Again this goes into the,
I-cannot-forget-this-because-i-rarely-use-it-but-will-need-it-eventually... if
you need to execute tcpdump for a limited amount of time it's very easy with the
combination of two switches: "-G" and "-W". Basically you tell tcpdump to run
for a certain number of seconds, and when it's done rotating a max # of files,
exit gracefully.
$ sudo tcpdump -w foo
-i eth0 -n -G 60 -W 1
Will exit tcpdump after 60 seconds.
$ sudo tcpdump -w
foo.%s -n -i eth0 -G 5 -W 3
This will create three files of five seconds a piece then exist gracefully.
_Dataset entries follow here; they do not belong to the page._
/-! ## 3. The Riccati exception -/

/-- **ANNIHILATION OF THE PATTERN UNLESS A RICCATI EQUATION HOLDS.**  If `θ ∈ C¹` does NOT satisfy `θ' = α + βθ + γθ²` on
`(−∞,T₁)` for any constants `α, β, γ`, then `∫⟪U₁, Φ⟫ = 0` for every divergence-free test field `Φ`. [folklore] -/
theorem integral_inner_eq_zero_of_not_riccati
    (hsol : IsDistributionalNSSolutionOn (slab (EuclideanSpace ℝ (Fin 3)) (Iio 0) isOpen_Iio) 0 0 v p)
    (hT₁ : T₁ ≤ 0) (hv : ∀ τ, τ < T₁ → v τ = fun x => U₀ x + θ τ • U₁ x) (hθ1 : ContDiff ℝ 1 θ)
    (hric : ¬ ∃ α β γ : ℝ, ∀ t, t < T₁ → deriv θ t = α + β * θ t + γ * θ t ^ 2)
    (hU₀ : LocallyIntegrable U₀ volume) (hU₁ : LocallyIntegrable U₁ volume)
    (hU₀2 : LocallyIntegrable (fun y => ‖U₀ y‖ ^ 2) volume) (hU₁2 : LocallyIntegrable (fun y => ‖U₁ y‖ ^ 2) volume)
    {Φ : EuclideanSpace ℝ (Fin 3) → EuclideanSpace ℝ (Fin 3)} (hΦ : IsTestFunctionOn (⊤ : Opens (EuclideanSpace ℝ (Fin 3))) Φ)
    (hdiv : ∀ z, VectorCalculus.divergence Φ z = 0) :
    ∫ y, ⟪U₁ y, Φ y⟫ = 0 := by
  by_contra hA
  apply hric
  set A₁ : ℝ := ∫ y, ⟪U₁ y, Φ y⟫
  set N₀ : ℝ := ∫ y, ⟪U₀ y, (fderiv ℝ Φ y) (U₀ y)⟫
  set N₁ : ℝ := ∫ y, ⟪U₁ y, (fderiv ℝ Φ y) (U₁ y)⟫
  set NS : ℝ := ∫ y, ⟪U₀ y + U₁ y, (fderiv ℝ Φ y) (U₀ y + U₁ y)⟫
  refine ⟨N₀ / A₁, (NS - N₀ - N₁) / A₁, N₁ / A₁, fun t ht => ?_⟩
  have h := pointwise_momentum hsol hT₁ hv hθ1 hU₀ hU₁ hU₀2 hU₁2 hΦ hdiv ht
  field_simp
  linarith [h]

/-- **WEAK INCOMPRESSIBILITY OF THE PATTERN UNLESS A RICCATI EQUATION HOLDS** (the constant solutions `θ' = 0` are excluded, so `θ`
is not constant on the past and the divergence bracket splits). [folklore] -/
theorem isWeaklyDivFree_of_not_riccati
    (hsol : IsDistributionalNSSolutionOn (slab (EuclideanSpace ℝ (Fin 3)) (Iio 0) isOpen_Iio) 0 0 v p)
    (hT₁ : T₁ ≤ 0) (hv : ∀ τ, τ < T₁ → v τ = fun x => U₀ x + θ τ • U₁ x) (hθ1 : ContDiff ℝ 1 θ)
    (hric : ¬ ∃ α β γ : ℝ, ∀ t, t < T₁ → deriv θ t = α + β * θ t + γ * θ t ^ 2)
    (hU₀ : LocallyIntegrable U₀ volume) (hU₁ : LocallyIntegrable U₁ volume) :
    IsWeaklyDivFree U₁ := by
  have hθc : Continuous θ := hθ1.continuous
  intro g hg
  set D₀ : ℝ := ∫ y, ⟪U₀ y, gradient g y⟫
  set D₁ : ℝ := ∫ y, ⟪U₁ y, gradient g y⟫
  by_contra hD
  apply hric
  -- `θ` is then constant on the past: `θ = −D₀/D₁`
  refine ⟨0, 0, 0, fun t ht => ?_⟩
  have hconst : ∀ s, s < T₁ → θ s = -D₀ / D₁ := by
    intro s hs
    have h := pointwise_div hsol hT₁ hv hθc hU₀ hU₁ hg hs
    field_simp
    linarith [h]
  have hev : θ =ᶠ[𝓝 t] fun _ => -D₀ / D₁ := by
    filter_upwards [Iio_mem_nhds ht] with s hs
    exact hconst s hs
  rw [hev.deriv_eq, deriv_const]
  ring

end ModulatedEuler

end Summit.NavierStokesRegularity.NavierStokesRegularity.Theorems.PowerGaugeEulerLiouville

end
Each
file will have the suffix of epoch. This is what I am looking for most of the
time though - with varying lengths of times (i.e.: 6 files of 300 seconds)
$ sudo tcpdump -Z root
-w foo.%s -n -i eth0 -G 5 -W 3
"-Z root" is needed because by default before opening a file which is to be
rotated it drop privileges. Not necessary if you have that "%s" because it'll
just create a new file each time, but needed if you have a ring buffer. (Use the
-C option).
And lastly some versions of tcpdump don't capture the entire packet by default.
You sometimes need to tack on "-s 65535" to see the full packet.